Preferably, the preparation method of the yttrium chromate suspension meets one or more of the following conditions:
(1) The solid-liquid separation further comprises 3-5 times of centrifugal cleaning;
(2) The drying temperature is 90-150 ℃ and the drying time is 3-10h;
(3) The temperature of the heat treatment is 900-1100 ℃ and the time is 2-8h;
(4) The ultrasonic treatment time is 10-30min.
The application provides a low infrared emissivity coating, which comprises the yttrium chromate suspension as a raw material.
The application provides a preparation method of the coating with low infrared emissivity, which comprises the following steps:
and (3) carrying out pretreatment and coarsening sand blasting on the substrate, and preparing the low-infrared-emissivity coating on the surface of the substrate by using the yttrium chromate suspension and adopting a suspension high-speed oxyfuel spraying process.
Preferably, in the suspension high-speed oxygen fuel spraying process, the spraying distance is 150mm-250mm, the oxygen pressure is 0.6-1.3MPa, the hydrogen pressure is 0.3-1.2MPa, the flow rate of the yttrium chromate suspension is 40-120ml/min, and the moving speed of a spray gun is 5-20mm/s.
Preferably, the pretreatment comprises an oil removal treatment.
Preferably, the low infrared emissivity coating has a thickness of 50-150 μm.
The present application provides a weapon, the surface of which is provided, in whole or in part, with said low infrared emissivity coating.
Compared with the prior art, the application has the beneficial effects that:
the yttrium chromate suspension provided by the application comprises superfine yttrium chromate powder, a dispersing agent and water in a proper proportion, wherein the granularity of the superfine yttrium chromate powder is 50-4000 nm; the yttrium chromate has excellent high temperature resistance, and compared with the powder particle size used by the existing high-temperature plasma spraying technology, the particle size of 50-4000 nm is smaller, the stability of the obtained suspension is better, the high-speed oxygen fuel spraying technology can be met, the suspension is well melted, obvious cracks, holes and other defects do not exist among particles in the prepared coating, a compact coating with low porosity is formed, and therefore the high-temperature-resistant coating with low infrared emissivity is obtained. The main purpose of the selection of the dispersing agent and the limitation of the dosage of each component is to ensure the stability of the yttrium chromate suspension, so that the yttrium chromate suspension has good spraying applicability and the uniformity of the prepared coating is realized.

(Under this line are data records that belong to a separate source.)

/-! ## The two singular points as images of the chart origins -/

/-- `ℙ³_k` is a Jacobson space (locally of finite type over `k`). [folklore] -/
theorem jacobsonSpace_P3 : JacobsonSpace (P3 k) :=
  @LocallyOfFiniteType.jacobsonSpace (P3 k) (Spec (CommRingCat.of k)) (projectiveSpace 3 k).hom
    (ProjSpace.locallyOfFiniteType_projectiveSpace_hom (N := 3) (K := k)) inferInstance

/-- The origin is a closed point of `Spec k[X]`. [folklore] -/
theorem isClosed_singleton_o : IsClosed ({o k} : Set (Spec (CommRingCat.of (MvPolynomial (Fin 3) k)))) := by
  exact (PrimeSpectrum.isClosed_singleton_iff_isMaximal (o k)).mpr (isMaximal_originIdeal k)

/-- The image of the origin under an open-immersion chart is a closed point of `ℙ³`. [folklore] -/
theorem isClosed_singleton_chart_o (u : Spec (CommRingCat.of (MvPolynomial (Fin 3) k)) ⟶ P3 k) [IsOpenImmersion u] :
    IsClosed ({u (o k)} : Set (P3 k)) := by
  haveI := jacobsonSpace_P3 k
  have h := u.isOpenEmbedding.preimage_closedPoints (Y := P3 k)
  have ho : o k ∈ u ⁻¹' closedPoints (P3 k) := by
    rw [h]; exact isClosed_singleton_o k
  exact ho

/-- `f = z² + x⁴ + y⁴ ∈ 𝔪₀`: the origin lies on `V(f)`. [folklore] -/
theorem o_mem_zeroLocus : o k ∈ PrimeSpectrum.zeroLocus {(X 2 ^ 2 + X 0 ^ 4 + X 1 ^ 4 : MvPolynomial (Fin 3) k)} :=
  (mem_zeroLocus_singleton_iff' (o k) _).mpr (fQ_mem_originIdeal k)

/-- The chart points lie on `H`. [folklore] -/
theorem chart_o_mem_range {u : Spec (CommRingCat.of (MvPolynomial (Fin 3) k)) ⟶ P3 k}
    (hu : u ⁻¹' Set.range (ιQ k) = PrimeSpectrum.zeroLocus {(X 2 ^ 2 + X 0 ^ 4 + X 1 ^ 4 : MvPolynomial (Fin 3) k)}) :
    u (o k) ∈ Set.range (ιQ k) := by
  have h : o k ∈ u ⁻¹' Set.range (ιQ k) := by rw [hu]; exact o_mem_zeroLocus k
  exact h

/-- An open immersion sees only the origin over its image. [folklore] -/
theorem preimage_singleton_chart_o (u : Spec (CommRingCat.of (MvPolynomial (Fin 3) k)) ⟶ P3 k) [IsOpenImmersion u] :
    u ⁻¹' {u (o k)} = {o k} := by
  ext q
  simp only [Set.mem_preimage, Set.mem_singleton_iff]
  exact u.isOpenEmbedding.injective.eq_iff

/-- `{𝔪₀} = V(𝔪₀)`. [folklore] -/
theorem singleton_o_eq_zeroLocus :
    ({o k} : Set (Spec (CommRingCat.of (MvPolynomial (Fin 3) k)))) = PrimeSpectrum.zeroLocus (PointBlowup.originIdeal 2 k) := by
  ext q
  rw [Set.mem_singleton_iff]
  constructor
  · rintro rfl
    exact (PrimeSpectrum.mem_zeroLocus _ _).mpr le_rfl
  · intro hq
    have hle : PointBlowup.originIdeal 2 k ≤ q.asIdeal := (PrimeSpectrum.mem_zeroLocus _ _).mp hq
    apply PrimeSpectrum.ext
    exact ((isMaximal_originIdeal k).eq_of_le q.isPrime.ne_top hle).symm

/-- **`𝓘_{u(o)} · 𝒪 = 𝔪₀~` on an open-immersion chart `u`.** [folklore] -/
theorem comap_vanishingIdeal_singleton_chart_o (u : Spec (CommRingCat.of (MvPolynomial (Fin 3) k)) ⟶ P3 k) [IsOpenImmersion u] :
    (vanishingIdeal (⟨{u (o k)}, isClosed_singleton_chart_o k u⟩ : Closeds (P3 k))).comap u =
      ofIdealTop ((PointBlowup.originIdeal 2 k).map (Scheme.ΓSpecIso (CommRingCat.of (MvPolynomial (Fin 3) k))).inv.hom) := by
  rw [comap_vanishingIdeal_of_isOpenImmersion]
  have h : (Closeds.preimage (⟨{u (o k)}, isClosed_singleton_chart_o k u⟩ : Closeds (P3 k)) u.continuous) =
      ⟨PrimeSpectrum.zeroLocus (PointBlowup.originIdeal 2 k : Set (MvPolynomial (Fin 3) k)), PrimeSpectrum.isClosed_zeroLocus _⟩ :=
    Closeds.ext ((preimage_singleton_chart_o k u).trans (singleton_o_eq_zeroLocus k))
  rw [h]
  have h2 := vanishingIdeal_zeroLocus_Spec (CommRingCat.of (MvPolynomial (Fin 3) k))
    (PointBlowup.originIdeal 2 k : Set (MvPolynomial (Fin 3) k))
  rw [Ideal.span_eq, (isMaximal_originIdeal k).isPrime.radical] at h2
  exact h2

/-- **`ℙ³` is regular at the chart points** (the chart is an open immersion from the regular `Spec k[X]`). [folklore] -/
theorem isRegularLocalRing_stalk_chart_o (u : Spec (CommRingCat.of (MvPolynomial (Fin 3) k)) ⟶ P3 k) [IsOpenImmersion u] :
    IsRegularLocalRing ((P3 k).presheaf.stalk (u (o k))) := by
  haveI : IsRegularLocalRing ((Spec (CommRingCat.of (MvPolynomial (Fin 3) k))).presheaf.stalk (o k)) :=
    Scheme.isRegular_Spec (CommRingCat.of (MvPolynomial (Fin 3) k)) (o k)
  exact IsRegularLocalRing.of_ringEquiv (asIso (u.stalkMap (o k))).commRingCatIsoToRingEquiv.symm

According to the preparation method of the yttrium chromate suspension, a liquid phase coprecipitation method is adopted to obtain a solid, and then drying heat treatment is carried out to obtain superfine yttrium chromate powder; during precipitation, a large amount of crystal nuclei are simultaneously nucleated and grown, so that the granularity is controllable and the preparation efficiency is high.
According to the low-infrared-emissivity coating and the preparation method thereof, yttrium chromate suspension is used as spraying feed, the liquid feeding mode is easier to send the feed to the flame flow center, and the size of powder particles is not limited any more, so that powder with smaller diameter can be selected as a spraying material, the smaller powder can be better melted by a high-speed oxygen fuel spraying technology, and the ceramic coating with extremely low porosity can be prepared due to higher flame flow speed of high-speed oxygen fuel spraying and smaller particle diameter of the powder, and the preparation of the excellent high-temperature-resistant low-infrared-emissivity coating can be realized, and the infrared radiation inhibition and infrared stealth performance of an object in a high-temperature environment can be realized.
Drawings
In order to more clearly illustrate the technical solutions of the embodiments of the present application, the drawings that are needed in the embodiments will be briefly described below, it being understood that the following drawings only illustrate some embodiments of the present application and therefore should not be considered as limiting the scope of the present application.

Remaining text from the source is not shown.